I've expanded $$\sum_i^n(y_i-\beta_0 -\beta_1x_i)^2$$ $$=$$

$$\beta_1^2\sum_i^nx_i^2+\beta_0^2\sum_i^n1+\sum_i^ny_i^2+2\beta_1\beta_0\sum_i^nx_i-2\beta_1\sum_i^n x_i y_i - 2\beta_0\sum_i^n y_i$$

Then computed sums and plot as a function of $$\beta_0, \beta_1$$. Resulting plot doesn't look like as a convex function with one minimum. Contour lines looks linear and has tiny slope.

Also, plotting function of the form $$x^2+y^2+2xy-2x-2y$$ gives the same looking graph, however slighltly modifying it to $$2x^2+y^2+2xy-2x-2y$$ or $$x^2+y^2+xy-2x-2y$$ gives good looking parabola.

Can anyone please provide some insights, what I'm getting wrong? Is it true that the OLS loss function looks like a parabola?

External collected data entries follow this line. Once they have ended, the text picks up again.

/-- **THE R-STEP AT THE IDENTITY SELECTOR DOES NOT INCREASE `|slot|`** (no sign condition): at `Z″ := Z` the R-stepped slot is the slot times one ratio `F∕F ∈ {0, 1}`.
[cite: Balaban1989LargeFieldI, (0.3) p.176 (bookkeeping)] -/
theorem abs_rstepSlot_ppSelId_le (f : TexpASlot F N ν τ.M p g k) (s : SeqOfRecord F ν τ.M g p.K k) (V : GaugeField (F.P p.K) k (SU N)) :
    |rstepSlot F N ν τ p g k (ppSelIdOfRecord F ν τ.M p g k) f s V| ≤ |f s V| := by
  unfold rstepSlot rstepOfSel ppSelIdOfRecord; dsimp only
  simp only [Finset.sum_filter, sum_univ_ite_eq']
  unfold rratio; rw [abs_mul]
  exact mul_le_of_le_one_right (abs_nonneg _) (by rw [abs_div]; exact div_self_le_one _)

/-- **EVERY POST-𝐑 SLOT OF THE REPRESENTED TOWER OF RECORD IS MEASURABLE AND INTEGRABLE**, levels `k ≤ K`, at the identity selector — GIVEN measurable χ's of
record (levels `≤ K`) and jointly measurable step weights with `|w| ≤ 1`, nothing else (induction on the level: `ρ₀ = e^{−E}·e^{−A∕g₀²}` bounded measurable; T-step
`integrable_tstepOfRecord` ∕ `measurable_tstepOfRecord`; R-step `abs_rstepSlot_ppSelId_le` ∕ `measurable_rstepSlot_ppSelId`).
[cite: Balaban1988Convergent, (2.18) p.257, (3.24)–(3.25) p.270; Balaban1989LargeFieldI, (0.3) p.176 (bookkeeping)] -/
theorem slotsOfRecord_measurable_integrable_ppSelId (E : B12.RunParams → ℝ) {w : StepWeightsOfRecord F N ν τ.M}
    (hw : ∀ k, k < p.K → ∀ s', Measurable (fun z : GaugeField (F.P p.K) (k + 1) (SU N) × GaugeField (F.P p.K) k (SU N) => w p g k s' z.2 z.1))
    (hwb : ∀ k, k < p.K → ∀ s' U V', |w p g k s' U V'| ≤ 1) (hχ : ∀ k, k ≤ p.K → ∀ s, Measurable (chiSeqOfRecord F N ν τ.M g p.K k s)) :
    ∀ k, k ≤ p.K → (∀ s, Measurable (slotsOfRecord F N ν τ E w (ppSelIdOfRecord F ν τ.M) p g k s)) ∧
      ∀ s, Integrable (slotsOfRecord F N ν τ E w (ppSelIdOfRecord F ν τ.M) p g k s) (fieldMeasure (F.P p.K) k (SU N)) := by
  intro k; induction k with
  | zero =>
    intro _
    have hm : ∀ s : SeqOfRecord F ν τ.M g p.K 0, Measurable (slotsOfRecord F N ν τ E w (ppSelIdOfRecord F ν τ.M) p g 0 s) := fun s => by
      show Measurable (rhoZeroOfRecord F N p.K (g 0) (E p))
      exact (Missing.measurable_boltzmann RegularGaugeGroup.measurable_reTr (F.P p.K) _).const_mul _
    refine ⟨hm, fun s => (integrable_const (Real.exp (-E p))).mono' (hm s).aestronglyMeasurable (ae_of_all _ fun V => ?_)⟩
    show ‖Real.exp (-E p) * Missing.boltzmann (F.P p.K) ((g 0)⁻¹ ^ 2) V‖ ≤ Real.exp (-E p)
    rw [Real.norm_eq_abs, abs_of_nonneg (mul_nonneg (Real.exp_pos _).le (Missing.boltzmann_pos (F.P p.K) _ V).le)]
    exact mul_le_of_le_one_right (Real.exp_pos _).le (Missing.boltzmann_le_one (F.P p.K) (sq_nonneg _) V)
  | succ k ih =>
    intro hk
    have hk' : k < p.K := Nat.lt_of_succ_le hk
    obtain ⟨hm, hi⟩ := ih hk'.le
    have hpiece : ∀ s, Integrable (fun U => chiSeqOfRecord F N ν τ.M g p.K k s U * slotsOfRecord F N ν τ E w (ppSelIdOfRecord F ν τ.M) p g k s U)
        (fieldMeasure (F.P p.K) k (SU N)) := fun s =>
      (hi s).bdd_mul (hχ k hk'.le s).aestronglyMeasurable
        (ae_of_all _ fun U => by rw [Real.norm_eq_abs]; exact abs_chiSeqOfRecord_le_one F N ν τ.M g p.K k s U)
    have hTm : ∀ s', Measurable (slotsTOfRecord F N ν τ E w (ppSelIdOfRecord F ν τ.M) p g (k + 1) s') := fun s' => by
      rw [slotsTOfRecord_succ]; exact measurable_tstepOfRecord F N ν τ.M (hw k hk') hm (hχ k hk'.le) s'
    have hTi : ∀ s', Integrable (slotsTOfRecord F N ν τ E w (ppSelIdOfRecord F ν τ.M) p g (k + 1) s') (fieldMeasure (F.P p.K) (k + 1) (SU N)) :=
      fun s' => by rw [slotsTOfRecord_succ]; exact integrable_tstepOfRecord F N ν τ.M hk' (hw k hk') (hwb k hk') hpiece s'
    refine ⟨fun s => ?_, fun s => ?_⟩
    · rw [slotsOfRecord_succ]; exact measurable_rstepSlot_ppSelId F N ν τ hTm (hχ (k + 1) hk) s
    · rw [slotsOfRecord_succ]
      refine (hTi s).mono (measurable_rstepSlot_ppSelId F N ν τ hTm (hχ (k + 1) hk) s).aestronglyMeasurable (ae_of_all _ fun V => ?_)
      rw [Real.norm_eq_abs, Real.norm_eq_abs]
      exact abs_rstepSlot_ppSelId_le F N ν τ _ s V
import Summits.Ventures.PackingBounds.Configurations.CL17Count

/-!
# Cohn–Li in dimension `17`, IV: pairwise inner products `≤ 36`

Framing: lottery ticket; floor = certified bounds/negative ranges. Venture `PackingBounds` (cell
`pub-packcert`, seat `pub-packcert-energy`).

The fifteen shape pairs of the integer model `cl17Int` (`CL17Count.lean`), all through the master formula of
`CL17Vectors.lean` (`ip = a a' (|S ∩ S'| − 2 D) + 2 e e'`): shape `A` against anything by the size of the
entries; `B·B`, `B·X`, `X·X` by the intersections of supports (`≤ 4`, `≤ 4`, `≤ 2` cells, kernel facts of
`CL17Codes.lean`) or, on a common support, by the two odd patterns differing in `≥ 2` places; `B·D` and `X·D` by
Cohn–Li's parity argument (`C₁₀ ⊥ C₆`: an odd pattern and an even one differ somewhere); `D·D` by the distances
`≥ 6` inside `C⁺`, `C⁻` and `≥ 4` across (with opposite axis signs). Result: `ip x y ≤ 36` for `x ≠ y`
(`ip_le_of_mem`), i.e. angles `≥ 60°` after normalisation (`CL17.lean`).

## References
* H. Cohn, A. Li, *Improved kissing numbers in seventeen through twenty-one dimensions*, arXiv:2411.04916 (2024), §3. [`CohnLi2024`]
-/

namespace Summit.Ventures.PackingBounds.Config.CL17

open Finset Leech Golay

/-- Entries on the cells are bounded by `|a|`: `3` for shapes `B, X`, `2` for `D`, `0` for `T`. -/
theorem abs_apply_le_of_mem {x : Fin 24 → ℤ} :
    (x ∈ setB → ∀ j : Fin 24, j.val < 16 → |x j| ≤ 3) ∧ (x ∈ setX → ∀ j : Fin 24, j.val < 16 → |x j| ≤ 3) ∧
    (x ∈ setT → ∀ j : Fin 24, j.val < 16 → |x j| ≤ 0) ∧ (x ∈ setD → ∀ j : Fin 24, j.val < 16 → |x j| ≤ 2) := by
  refine ⟨fun hx j hj => ?_, fun hx j hj => ?_, fun hx j hj => ?_, fun hx j hj => ?_⟩
  · obtain ⟨i, v, _, rfl⟩ := mem_setB.mp hx
    exact (abs_pvec_apply_le _ _ _ hj).trans (by norm_num)
  · obtain ⟨i, v, _, c, rfl⟩ := mem_setX.mp hx
    exact (abs_pvec_apply_le _ _ _ hj).trans (by norm_num)
  · obtain ⟨c, rfl⟩ := mem_setT.mp hx
    exact (abs_pvec_apply_le _ _ _ hj).trans (by norm_num)
  · obtain ⟨p, _, m, _, rfl⟩ := mem_setD.mp hx
    exact (abs_pvec_apply_le _ _ _ hj).trans (by norm_num)

/-! ### Pairwise inner products, shape by shape -/

/-- Shape `A` against a vector with cell entries of absolute value `≤ b`: `ip ≤ 12 b`. -/
theorem ip_setA_le {x y : Fin 24 → ℤ} (hx : x ∈ setA) {b : ℤ} (hy : ∀ j : Fin 24, j.val < 16 → |y j| ≤ b) :
    ip x y ≤ 12 * b := by
  obtain ⟨k, l, a, c, ⟨hkl, hl⟩, rfl⟩ := mem_setA.mp hx
  have hk : k.val < 16 := lt_trans hkl hl
  rw [ip_comm, aV]
  have h := ip_pvec_pair_le hk hl (ne_of_lt hkl) (fun j => if j = k then a else c) 6 (hy k hk) (hy l hl)
  have h6 : (2 : ℤ) * |6| * b = 12 * b := by norm_num
  linarith

/-- `A · A ≤ 36` for distinct vectors. -/
theorem ip_AA {x y : Fin 24 → ℤ} (hx : x ∈ setA) (hy : y ∈ setA) (hne : x ≠ y) : ip x y ≤ 36 := by
  obtain ⟨k, l, a, b, ⟨hkl, hl⟩, rfl⟩ := mem_setA.mp hx
  obtain ⟨k', l', a', b', ⟨hkl', hl'⟩, rfl⟩ := mem_setA.mp hy
  have hk : k.val < 16 := lt_trans hkl hl
  have hk' : k'.val < 16 := lt_trans hkl' hl'
  unfold aV at hne ⊢
  by_cases hS : ({k, l} : Finset (Fin 24)) = {k', l'}
  · rw [← hS] at hne ⊢
    have hne' : ∃ j ∈ ({k, l} : Finset (Fin 24)),
        (fun j => if j = k then a else b) j ≠ (fun j => if j = k' then a' else b') j := by
      by_contra hall
      push Not at hall
      exact hne (pvec_congr hall 6 0)
    rw [ip_pvec_pvec (pair_sub hk hl) (pair_sub hk hl), Finset.inter_self, card_pair (ne_of_lt hkl)]
    obtain ⟨j, hj, hfj⟩ := hne'
    have hpos : 0 < (({k, l} : Finset (Fin 24)).filter fun j =>
        ((fun j => if j = k then a else b) j ^^ (fun j => if j = k' then a' else b') j) = true).card := by
      apply Finset.card_pos.mpr
      refine ⟨j, Finset.mem_filter.mpr ⟨hj, ?_⟩⟩
      revert hfj
      cases (fun j => if j = k then a else b) j <;> cases (fun j => if j = k' then a' else b') j <;> simp
    push_cast
    nlinarith
  · have hcard : (({k, l} : Finset (Fin 24)) ∩ {k', l'}).card ≤ 1 := by
      by_contra hlt
      push Not at hlt
      have h2 : ({k, l} : Finset (Fin 24)).card = 2 := card_pair (ne_of_lt hkl)
      have h2' : ({k', l'} : Finset (Fin 24)).card = 2 := card_pair (ne_of_lt hkl')
      have hsub : ({k, l} : Finset (Fin 24)) ∩ {k', l'} = {k, l} :=
        Finset.eq_of_subset_of_card_le Finset.inter_subset_left (by omega)
      have hss : ({k, l} : Finset (Fin 24)) ⊆ {k', l'} := by rw [← hsub]; exact Finset.inter_subset_right
      exact hS (Finset.eq_of_subset_of_card_le hss (by omega))
    have h := ip_pvec_pvec_le_inter (pair_sub hk hl) (pair_sub hk' hl') (fun j => if j = k then a else b)
      (fun j => if j = k' then a' else b') (by norm_num : (0 : ℤ) ≤ 6 * 6) 0 0
    have hc : ((({k, l} : Finset (Fin 24)) ∩ {k', l'}).card : ℤ) ≤ 1 := by exact_mod_cast hcard
    linarith

/-- `B · B ≤ 36` for distinct vectors (same word: odd patterns differ twice; distinct words: `≤ 4` common cells). -/
theorem ip_BB {x y : Fin 24 → ℤ} (hx : x ∈ setB) (hy : y ∈ setB) (hne : x ≠ y) : ip x y ≤ 36 := by
  obtain ⟨i, v, hv, rfl⟩ := mem_setB.mp hx
  obtain ⟨i', v', hv', rfl⟩ := mem_setB.mp hy
  by_cases hii : i = i'
  · subst hii
    have hvv : v ≠ v' := fun h => hne (by rw [h])
    have hne' : ∃ j ∈ supp (w8 i), pat8 i v j ≠ pat8 i v' j := by
      by_contra hall
      push Not at hall
      exact hvv (pat8_inj hv hv' hall)
    have h := ip_pvec_pvec_le_of_odd_odd (supp_w8_sub i) (odd_card_pat8 i v) (odd_card_pat8 i v') hne'
      (by norm_num : (0 : ℤ) ≤ 3 * 3) 0 0
    rw [card_supp_w8] at h
    push_cast at h
    linarith
  · have h4 := card_w8_inter_w8 i.isLt i'.isLt (fun h => hii (Fin.ext h))
    have h := ip_pvec_pvec_le_inter (supp_w8_sub i) (supp_w8_sub i') (pat8 i v) (pat8 i' v')
      (by norm_num : (0 : ℤ) ≤ 3 * 3) 0 0
    have h4' : ((supp (w8 i) ∩ supp (w8 i')).card : ℤ) ≤ 4 := by exact_mod_cast h4
    linarith

/-- `B · X ≤ 36` (`≤ 4` common cells). -/
theorem ip_BX {x y : Fin 24 → ℤ} (hx : x ∈ setB) (hy : y ∈ setX) : ip x y ≤ 36 := by
  obtain ⟨i, v, _, rfl⟩ := mem_setB.mp hx
  obtain ⟨i', v', _, c, rfl⟩ := mem_setX.mp hy
  have h4 := card_w8_inter_x6 (i := i.val) (i' := i'.val) i.isLt i'.isLt
  have h := ip_pvec_pvec_le_inter (supp_w8_sub i) (supp_x6_sub i') (pat8 i v) (pat6 i' v')
    (by norm_num : (0 : ℤ) ≤ 3 * 3) 0 (3 * sgn c)
  have h4' : ((supp (w8 i) ∩ supp (x6 i')).card : ℤ) ≤ 4 := by exact_mod_cast h4
  linarith

/-- `B · T = 0 ≤ 36`. -/
theorem ip_BT {x y : Fin 24 → ℤ} (hx : x ∈ setB) (hy : y ∈ setT) : ip x y ≤ 36 := by
  obtain ⟨i, v, _, rfl⟩ := mem_setB.mp hx
  obtain ⟨c, rfl⟩ := mem_setT.mp hy
  have h := ip_pvec_pvec_le_inter (supp_w8_sub i) (Finset.empty_subset _) (pat8 i v) (fun _ => false)
    (by norm_num : (0 : ℤ) ≤ 3 * 0) 0 (6 * sgn c)
  rw [Finset.inter_empty, Finset.card_empty] at h
  push_cast at h
  linarith

/-- **`B · D ≤ 36`**: the word of `C⁺ ∪ C⁻` meets the pair/square evenly, the pattern is odd, so at least one
sign disagrees (Cohn–Li's parity argument). -/
theorem ip_BD {x y : Fin 24 → ℤ} (hx : x ∈ setB) (hy : y ∈ setD) : ip x y ≤ 36 := by
  obtain ⟨i, v, _, rfl⟩ := mem_setB.mp hx
  obtain ⟨p, hp, m, _, rfl⟩ := mem_setD.mp hy
  have hev : Even ((supp (w8 i)).filter fun j : Fin 24 => (cd p m).testBit j.val = true).card := by
    rw [card_filter_testBit]; exact even_card_w8_inter_cd i.isLt hp m
  have h := ip_pvec_pvec_le_of_odd_even (supp_w8_sub i) subset_rfl (odd_card_pat8 i v) hev
    (by norm_num : (0 : ℤ) ≤ 3 * 2) 0 (2 * sgn (decide (6 ≤ p)))
  rw [card_supp_w8] at h
  push_cast at h
  linarith

/-- `X · X ≤ 36` for distinct vectors. -/
theorem ip_XX {x y : Fin 24 → ℤ} (hx : x ∈ setX) (hy : y ∈ setX) (hne : x ≠ y) : ip x y ≤ 36 := by
  obtain ⟨i, v, hv, c, rfl⟩ := mem_setX.mp hx
  obtain ⟨i', v', hv', c', rfl⟩ := mem_setX.mp hy
  by_cases hii : i = i'
  · subst hii
    by_cases hvv : v = v'
    · subst hvv
      have hcc : c ≠ c' := fun h => hne (by rw [h])
      have h := ip_pvec_pvec_le_inter (supp_x6_sub i) (supp_x6_sub i) (pat6 i v) (pat6 i v)
        (by norm_num : (0 : ℤ) ≤ 3 * 3) (3 * sgn c) (3 * sgn c')
      rw [Finset.inter_self, card_supp_x6] at h
      have hs : sgn c * sgn c' = -1 := by
        revert hcc; cases c <;> cases c' <;> simp
      have e : (2 : ℤ) * (3 * sgn c) * (3 * sgn c') = 18 * (sgn c * sgn c') := by ring
      rw [e, hs] at h
      push_cast at h
      linarith
    · have hne' : ∃ j ∈ supp (x6 i), pat6 i v j ≠ pat6 i v' j := by
        by_contra hall
        push Not at hall
        exact hvv (pat6_inj hv hv' hall)
      have h := ip_pvec_pvec_le_of_odd_odd (supp_x6_sub i) (odd_card_pat6 i v) (odd_card_pat6 i v') hne'
        (by norm_num : (0 : ℤ) ≤ 3 * 3) (3 * sgn c) (3 * sgn c')
      rw [card_supp_x6] at h
      revert h
      cases c <;> cases c' <;> simp <;> intro h <;> linarith
  · have h2 := card_x6_inter_x6 i.isLt i'.isLt (fun h => hii (Fin.ext h))
    have h := ip_pvec_pvec_le_inter (supp_x6_sub i) (supp_x6_sub i') (pat6 i v) (pat6 i' v')
      (by norm_num : (0 : ℤ) ≤ 3 * 3) (3 * sgn c) (3 * sgn c')
    have h2' : ((supp (x6 i) ∩ supp (x6 i')).card : ℤ) ≤ 2 := by exact_mod_cast h2
    revert h
    cases c <;> cases c' <;> simp <;> intro h <;> linarith

/-- `X · T ≤ 36` (only the axis contributes). -/
theorem ip_XT {x y : Fin 24 → ℤ} (hx : x ∈ setX) (hy : y ∈ setT) : ip x y ≤ 36 := by
  obtain ⟨i, v, _, c, rfl⟩ := mem_setX.mp hx
  obtain ⟨c', rfl⟩ := mem_setT.mp hy
  have h := ip_pvec_pvec_le_inter (supp_x6_sub i) (Finset.empty_subset _) (pat6 i v) (fun _ => false)
    (by norm_num : (0 : ℤ) ≤ 3 * 0) (3 * sgn c) (6 * sgn c')
  rw [Finset.inter_empty, Finset.card_empty] at h
  revert h
  cases c <;> cases c' <;> simp <;> intro h <;> linarith

/-- **`X · D ≤ 36`**: parity on the cross plus the axis term `≤ 12`. -/
theorem ip_XD {x y : Fin 24 → ℤ} (hx : x ∈ setX) (hy : y ∈ setD) : ip x y ≤ 36 := by
  obtain ⟨i, v, _, c, rfl⟩ := mem_setX.mp hx
  obtain ⟨p, hp, m, _, rfl⟩ := mem_setD.mp hy
  have hev : Even ((supp (x6 i)).filter fun j : Fin 24 => (cd p m).testBit j.val = true).card := by
    rw [card_filter_testBit]; exact even_card_x6_inter_cd i.isLt hp m
  have h := ip_pvec_pvec_le_of_odd_even (supp_x6_sub i) subset_rfl (odd_card_pat6 i v) hev
    (by norm_num : (0 : ℤ) ≤ 3 * 2) (3 * sgn c) (2 * sgn (decide (6 ≤ p)))
  rw [card_supp_x6] at h
  revert h
  cases c <;> cases (decide (6 ≤ p)) <;> simp <;> intro h <;> linarith

/-- `T · T = -72 ≤ 36` for the two distinct axis vectors. -/
theorem ip_TT {x y : Fin 24 → ℤ} (hx : x ∈ setT) (hy : y ∈ setT) (hne : x ≠ y) : ip x y ≤ 36 := by
  obtain ⟨c, rfl⟩ := mem_setT.mp hx
  obtain ⟨c', rfl⟩ := mem_setT.mp hy
  have hcc : c ≠ c' := fun h => hne (by rw [h])
  have h := ip_pvec_pvec_le_inter (Finset.empty_subset cells) (Finset.empty_subset _) (fun _ => false)
    (fun _ => false) (by norm_num : (0 : ℤ) ≤ 0 * 0) (6 * sgn c) (6 * sgn c')
  rw [Finset.inter_self, Finset.card_empty] at h
  revert h hcc
  cases c <;> cases c' <;> simp <;> intro h <;> linarith

/-- `T · D ≤ 24 ≤ 36`. -/
theorem ip_TD {x y : Fin 24 → ℤ} (hx : x ∈ setT) (hy : y ∈ setD) : ip x y ≤ 36 := by
  obtain ⟨c, rfl⟩ := mem_setT.mp hx
  obtain ⟨p, _, m, _, rfl⟩ := mem_setD.mp hy
  have h := ip_pvec_pvec_le_inter (Finset.empty_subset cells) subset_rfl (fun _ => false)
    (fun j => (cd p m).testBit j.val) (by norm_num : (0 : ℤ) ≤ 0 * 2) (6 * sgn c) (2 * sgn (decide (6 ≤ p)))
  rw [Finset.empty_inter, Finset.card_empty] at h
  revert h
  cases c <;> cases (decide (6 ≤ p)) <;> simp <;> intro h <;> linarith

/-- **`D · D ≤ 36`** (in fact `≤ 24`): distinct words of the same half are at distance `≥ 6`; words of different
halves are at distance `≥ 4` and their axis signs are opposite. -/
theorem ip_DD {x y : Fin 24 → ℤ} (hx : x ∈ setD) (hy : y ∈ setD) (hne : x ≠ y) : ip x y ≤ 36 := by
  obtain ⟨p, hp, m, hm, rfl⟩ := mem_setD.mp hx
  obtain ⟨p', hp', m', hm', rfl⟩ := mem_setD.mp hy
  have hne' : ¬ (p = p' ∧ m = m') := fun ⟨h1, h2⟩ => hne (by rw [h1, h2])
  obtain ⟨h6, h4⟩ := wtK_cd_xor hp hp' hm hm' hne'
  rw [ip_pvec_cells]
  by_cases hq : 6 ≤ p <;> by_cases hq' : 6 ≤ p'
  · have h := h6 (by omega)
    simp only [hq, hq', decide_true, sgn_true]; push_cast; omega
  · simp only [hq, hq', decide_true, decide_false, sgn_true, sgn_false]; push_cast; omega
  · simp only [hq, hq', decide_true, decide_false, sgn_true, sgn_false]; push_cast; omega
  · have h := h6 (by omega)
    simp only [hq, hq', decide_false, sgn_false]; push_cast; omega

/-- **All pairwise inner products of distinct vectors are `≤ 36`** (half the norm). -/
theorem ip_le_of_mem {x y : Fin 24 → ℤ} (hx : x ∈ cl17Int) (hy : y ∈ cl17Int) (hne : x ≠ y) : ip x y ≤ 36 := by
  have hB := (abs_apply_le_of_mem (x := y)).1
  have hX := (abs_apply_le_of_mem (x := y)).2.1
  have hT := (abs_apply_le_of_mem (x := y)).2.2.1
  have hD := (abs_apply_le_of_mem (x := y)).2.2.2
  have hB' := (abs_apply_le_of_mem (x := x)).1
  have hX' := (abs_apply_le_of_mem (x := x)).2.1
  have hT' := (abs_apply_le_of_mem (x := x)).2.2.1
  have hD' := (abs_apply_le_of_mem (x := x)).2.2.2
  rcases mem_cl17Int hx with hx | hx | hx | hx | hx <;> rcases mem_cl17Int hy with hy | hy | hy | hy | hy
  · exact ip_AA hx hy hne
  · exact (ip_setA_le hx (hB hy)).trans (by norm_num)
  · exact (ip_setA_le hx (hX hy)).trans (by norm_num)
  · exact (ip_setA_le hx (hT hy)).trans (by norm_num)
  · exact (ip_setA_le hx (hD hy)).trans (by norm_num)
  · rw [ip_comm]; exact (ip_setA_le hy (hB' hx)).trans (by norm_num)
  · exact ip_BB hx hy hne
  · exact ip_BX hx hy
  · exact ip_BT hx hy
  · exact ip_BD hx hy
  · rw [ip_comm]; exact (ip_setA_le hy (hX' hx)).trans (by norm_num)
  · rw [ip_comm]; exact ip_BX hy hx
  · exact ip_XX hx hy hne
  · exact ip_XT hx hy
  · exact ip_XD hx hy
  · rw [ip_comm]; exact (ip_setA_le hy (hT' hx)).trans (by norm_num)
  · rw [ip_comm]; exact ip_BT hy hx
  · rw [ip_comm]; exact ip_XT hy hx
  · exact ip_TT hx hy hne
  · exact ip_TD hx hy
  · rw [ip_comm]; exact (ip_setA_le hy (hD' hx)).trans (by norm_num)
  · rw [ip_comm]; exact ip_BD hy hx
  · rw [ip_comm]; exact ip_XD hy hx
  · rw [ip_comm]; exact ip_TD hy hx
  · exact ip_DD hx hy hne

end Summit.Ventures.PackingBounds.Config.CL17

• What data, i.e. what $x_i$ and $y_i$ did you use for the plotting? May 1, 2019 at 10:13
• Dont' know if you did it in the code, but you haven't squared $y_i$ in the above expression. May 1, 2019 at 10:21
• @COOLSerdash I've generated data myself: x = 1,2...,100, y = 3 + 0.6x + np.random.normal(loc=0, scale=4). Here is a link for ds 1drv.ms/u/s!Arn3_AEhHx7saJ0tADjQEb3Uoos May 1, 2019 at 10:24
• @gunes Yes, thanks, I missed it here but not in the code. May 1, 2019 at 10:25

It's just difficult to see in your graph because there is a long "ridge". Incidentally, there is an interesting connection to ridge regression and a graphic depiction can be found in this answer. If you plot the contours, it's apparent that there is a minimum. Here is a contour plot using your data:

library(ggplot2)

x <- 1:100
y <- c(-1.06786217, -0.33984722, -1.36759494, 7.56540282, 2.19205822,
14.8377512, 13.0539231, 0.63289129, 7.75364681, 6.54673087, 10.8224342,
10.1020288, 13.5477161, 15.3642923, 7.36291541, 16.6248658, 15.0631203,
25.1800439, 11.2292748, 13.8589657, 10.19495, 9.01691165, 14.7285545,
11.4168574, 15.2110969, 18.0854476, 23.2120067, 12.0950959, 16.1230903,
15.0810368, 20.2311771, 23.0948634, 15.3996733, 23.6483798, 23.3256991,
25.2116597, 29.1645765, 31.5760183, 24.6586337, 24.0144962, 29.7650414,
27.5561203, 25.34471, 30.0982008, 25.2412531, 31.6709949, 29.9007839,
22.914041, 28.3002482, 26.4310713, 35.7958481, 30.4163521, 28.5912421,
37.352515, 37.0315531, 37.5393569, 41.1098306, 36.4876877, 44.9613038,
34.9987338, 45.4365697, 39.5746548, 43.7593438, 35.489477, 47.3233672,
44.342282, 43.7527713, 50.1770972, 48.2229851, 43.3526442, 48.7265076,
51.4778536, 44.1065885, 46.5162551, 47.7805753, 47.8910884, 47.2123014,
54.8892224, 49.760496, 43.0211547, 47.3799211, 54.9845947, 50.1267701,
50.4283826, 52.674689, 51.8781938, 50.8822024, 50.6212418, 57.2954308,
52.4427199, 60.6958874, 52.075629, 53.4571635, 56.3515546, 55.4839035,
59.7015534, 55.6301584, 66.8236549, 60.9454023, 67.7678088)

mod <- lm(y~x)

beta0 <- seq(0, 5, length.out = 100)
beta1 <- seq(0.4, 0.8, length.out = 100)

coef_frame <- expand.grid(beta0 = beta0, beta1 = beta1)

ss <- NULL

for(i in 1:dim(coef_frame)[1]) {

pred <- coef_frame[i, 1] + coef_frame[i, 2]*x
resid <- y - pred

ss[i] <- sum(resid^2)

}

coef_frame\$ss <- ss

theme_set(theme_bw())
p <- ggplot(data = coef_frame, aes(x = beta0, y = beta1, z = ss)) +
geom_raster(aes(fill = ss), interpolate = TRUE) +
stat_contour(breaks = exp(quantile(log(ss), c(0.01, 0.025, 0.05, 0.1, 0.3, 0.5))), colour = "white") +
scale_fill_gradient(name = expression("Sum of residuals"^2), low = "#08519c", high = "#f7fbff", trans = "log") +
geom_point(aes(x = coef(mod)[1], y = coef(mod)[2]), size = 4, colour = "#ff8409") +
geom_segment(aes(x = coef(mod)[1], y = min(beta1), xend = coef(mod)[1], yend = coef(mod)[2]), colour = "#ff8409", size = 0.75, linetype = 2) +
geom_segment(aes(x = min(beta0), y = coef(mod)[2], xend = coef(mod)[1], yend = coef(mod)[2]), colour = "#ff8409", size = 0.75,  linetype = 2) +
ylab("Beta 1") +
xlab("Beta 0") +
theme(
axis.title.y=element_text(colour = "black", size = 17, hjust = 0.5, margin=margin(0,12,0,0)),
axis.title.x=element_text(colour = "black", size = 17),
axis.text.x=element_text(colour = "black", size=15),
axis.text.y=element_text(colour = "black", size=15),
legend.position="none",
legend.text=element_text(size=12.5),
panel.grid.minor = element_blank(),
panel.grid.major = element_blank(),
legend.key=element_blank(),
plot.title = element_text(face = "bold"),
legend.title=element_text(size=15)

)

p


The least-squares estimates for $$\beta_0$$ and $$\beta_1$$ are indicated by an orange dot.